Different architectures support different resolutions. For example:

WAN video models typically work at 480p or 720p
Flux image models work at various aspect ratios up to 1024px
SDXL models work at 1024x1024 base with various aspect ratios
SD 1.5 models work at 512x512 base

The resolution list is filtered by base_model so users only see valid options for their selected model.

LoRA Picker¶

The lora_picker input type uses base_model to filter compatible LoRAs:

The manifest declares which base_model the LoRA picker should filter by
The frontend calls GET /api/admin/loras/compatible/{base_model}
The backend searches both models.json and loras.json for entries matching that base_model that also have pair_id set
Results are grouped by pair_id and returned as selectable pairs

Download Page Filtering¶

The Models and LoRAs pages use tags for visual filtering (search bar, category filters), but base_model is what determines actual runtime compatibility. A model tagged ["wan", "video"] might appear in a WAN search, but only base_model: "WAN" matters for workflow compatibility checks.
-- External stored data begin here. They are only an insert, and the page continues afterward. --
import Literature.AlgebraicGeometry.HodgeTheory.LocallyTrivialExtensionClasses

/-!
# Route LinearSystemTorelli — crux `LocalTubeSpan`: the balls form implies the colimit form

Helper file (`--supports stmt-HodgeConjecture-2490`, line `Sketch`, cycle 4 wave 2, stub
`stub_localKernelOfBalls`).  The crux ("local Schnell theorem", C. Schnell, *Primitive cohomology
and the tube mapping*, Math. Z. 268 (2010) = arXiv:0711.3927, §3, §7) is formalised at a subgroup
`S' ≤ G = π₁(S, s)` — a local fundamental group of the discriminant complement — by the
**surrogate** `ker (evalCoinvOn A S') = H1resKer A S'`: a class undetected by every single element
of `S'` restricts to zero on `S'`.  The planner types the crux against the tree's
`LocallyTrivialExtensionClasses` in two candidate SHAPES (`Lines/SketchTypedCandidate.lean`):

* the BALLS form — the surrogate at the local subgroups `localSubgroup ι s N' hs' γ` of all
  sufficiently small OPEN neighbourhoods `N'` of a point `t₀ ∈ T`;
* the COLIMIT form — a class undetected by Schnell's third map on the local subgroups of SOME
  neighbourhood `N` of `t₀` lies in the tree's local kernel `localKernel ι V s t₀` (the kernel of
  `H¹(S, 𝕍) → colim_{U ∋ t₀} H¹(U ∩ S, 𝕍)` of P. Brosnan, H. Fang, Z. Nie, G. Pearlstein,
  *Singularities of admissible normal functions*, Invent. Math. 177 (2009), §1 eq. (1)).

This file is the typed glue BALLS ⇒ COLIMIT:

* `localTubeSpan_evalCoinvOn_eq_zero_of_le` — Schnell's third map on a subgroup is compatible with
  shrinking the subgroup: undetected on `S'` ⇒ undetected on every `S'' ≤ S'`;
* `localTubeSpan_mem_localKernel_of_balls` — the registered stub: shrink `N` and the ball bound `N₀`
  to the open neighbourhood `N' = interior (N ∩ N₀)`, transfer undetectedness to its (smaller,
  `localSubgroup_mono`) local subgroups, apply the surrogate there and conclude by
  `mem_localKernel_iff`.

Pure bookkeeping over the tree's `LocallyTrivialExtensionClasses` (an arbitrary commutative ring
`k`, continuous `ι : S → T`, local system `V` and base point `s`); no named facts.

References: [Schnell2010] C. Schnell, Primitive cohomology and the tube mapping, Math. Z. 268
(2010), §3 (the third map); [BrosnanFangNiePearlstein2009] P. Brosnan, H. Fang, Z. Nie,
G. Pearlstein, Singularities of admissible normal functions, Invent. Math. 177 (2009), §1 eq. (1).
-/

-- `Summit.HodgeConjecture.HodgeConjecture.Theorems` is the mandated namespace (single-conjunct summit:
-- Sub = Summit), which `linter.dupNamespace` flags on every declaration; the lakefile turns the
-- linter off tree-wide (weak option), restated here so stand-alone elaboration is warning-free too.
set_option linter.dupNamespace false

noncomputable section

open CategoryTheory groupCohomology
open _root_.Topology Filter
open Literature.AlgebraicGeometry.HodgeTheory

namespace Summit.HodgeConjecture.HodgeConjecture.Theorems

universe u v

/-! ### Schnell's third map on a subgroup is compatible with shrinking the subgroup -/

/-- **Monotonicity of undetectedness.** If Schnell's third map on a subgroup `S` kills a class
`ξ ∈ H¹(G, A)` (`φ g ∈ (g - 1)A` for all `g ∈ S`), then so does the third map on every smaller
subgroup `S' ≤ S` (both have the component `φ g mod (g - 1)A` at `g ∈ S'`). [folklore] -/
theorem localTubeSpan_evalCoinvOn_eq_zero_of_le {k G : Type u} [CommRing k] [Group G] (A : Rep k G)
    {S S' : Subgroup G} (h : S' ≤ S) {ξ : groupCohomology.H1 A} (hξ : evalCoinvOn A S ξ = 0) :
    evalCoinvOn A S' ξ = 0 := by
  induction ξ using H1_induction_on with
  | h φ =>
    funext g
    have := congr_fun hξ ⟨g.1, h g.2⟩
    rw [evalCoinvOn_H1π, Pi.zero_apply] at this ⊢
    exact this

/-! ### The balls form of the surrogate implies the colimit form -/

/-- **Typed glue: balls form ⇒ colimit form of the local Schnell theorem.** If the surrogate
`ker (evalCoinvOn A S') = H1resKer A S'` holds at the local subgroups
`S' = localSubgroup ι s N' hs' γ` of all sufficiently small open neighbourhoods `N'` of `t₀` (for
the monodromy representation `A = V_s`), then a class `ξ` killed by Schnell's third map on the
local subgroups of some neighbourhood `N` of `t₀` lies in the local kernel at `t₀` — the kernel of
`H¹(S, 𝕍) → (R¹ j_* 𝕍)_{t₀}` of loc. cit.: shrink to the open `N' = interior (N ∩ N₀)`, whose local
subgroups are smaller (`localSubgroup_mono`), hence still do not detect `ξ`
(`localTubeSpan_evalCoinvOn_eq_zero_of_le`), and apply the surrogate there.
[cite: BrosnanFangNiePearlstein2009, §1 eq. (1)] -/
theorem localTubeSpan_mem_localKernel_of_balls {k S : Type u} [CommRing k] [TopologicalSpace S]
    {T : Type v} [TopologicalSpace T]
    (ι : C(S, T)) (V : Literature.AlgebraicGeometry.Motives.LocalSystem k S) (s : S) (t₀ : T)
    (hballs : ∃ N₀ ∈ 𝓝 t₀, ∀ N' ∈ 𝓝 t₀, N' ⊆ N₀ → IsOpen N' →
      ∀ (s' : S) (hs' : ι s' ∈ N') (γ : Path s' s),
        LinearMap.ker (evalCoinvOn (monodromyRepObj V s) (localSubgroup ι s N' hs' γ)) =
          H1resKer (monodromyRepObj V s) (localSubgroup ι s N' hs' γ))
    (ξ : groupCohomology.H1 (monodromyRepObj V s))
    (hξ : ∃ N ∈ 𝓝 t₀, ∀ (s' : S) (hs' : ι s' ∈ N) (γ : Path s' s),
      evalCoinvOn (monodromyRepObj V s) (localSubgroup ι s N hs' γ) ξ = 0) :
    ξ ∈ localKernel ι V s t₀ := by
  obtain ⟨N₀, hN₀, hsur⟩ := hballs
  obtain ⟨N, hN, hzero⟩ := hξ
  have hN'N : interior (N ∩ N₀) ⊆ N := interior_subset.trans Set.inter_subset_left
  have hN'N₀ : interior (N ∩ N₀) ⊆ N₀ := interior_subset.trans Set.inter_subset_right
  refine (mem_localKernel_iff ι V s t₀ ξ).2
    ⟨interior (N ∩ N₀), interior_mem_nhds.2 (Filter.inter_mem hN hN₀), fun s' hs' γ => ?_⟩
  rw [← hsur (interior (N ∩ N₀)) (interior_mem_nhds.2 (Filter.inter_mem hN hN₀)) hN'N₀
    isOpen_interior s' hs' γ, LinearMap.mem_ker]
  exact localTubeSpan_evalCoinvOn_eq_zero_of_le (monodromyRepObj V s)
    (localSubgroup_mono ι s hN'N hs' γ) (hzero s' (hN'N hs') γ)

end Summit.HodgeConjecture.HodgeConjecture.Theorems

end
Models with Empty base_model¶

Models that work independently of any specific architecture have an empty base_model:

Category	Examples	Why empty
Upscalers	Remacri, UltraSharp, RealESRGAN	Architecture-agnostic super-resolution
Detectors	face_yolov8m	YOLO detection, not tied to diffusion
Segmentation	SAM2.1 Large/Base+/Small/Tiny	Segment Anything, independent model
Face Swap	inswapper_128	InsightFace, not diffusion-based

Two exceptions in the upscalers category:

LTX-2.3 Spatial Upscaler 2x has base_model: "LTX-Video" because it is specifically designed for LTX video upscaling
LTX-2.3 Temporal Upscaler 2x has base_model: "LTX-Video" for the same reason

base_model in the Metadata System¶

When Fetch Metadata runs, CivitAI returns its own baseModel field (e.g., "Wan 2", "SDXL 1.0"). This is stored as civitai_base_model on the entry. If the entry has no base_model set, the CivitAI value is copied over. Otherwise, the existing base_model is preserved -- because CivitAI's naming does not always match the exact values required by the Studio backend.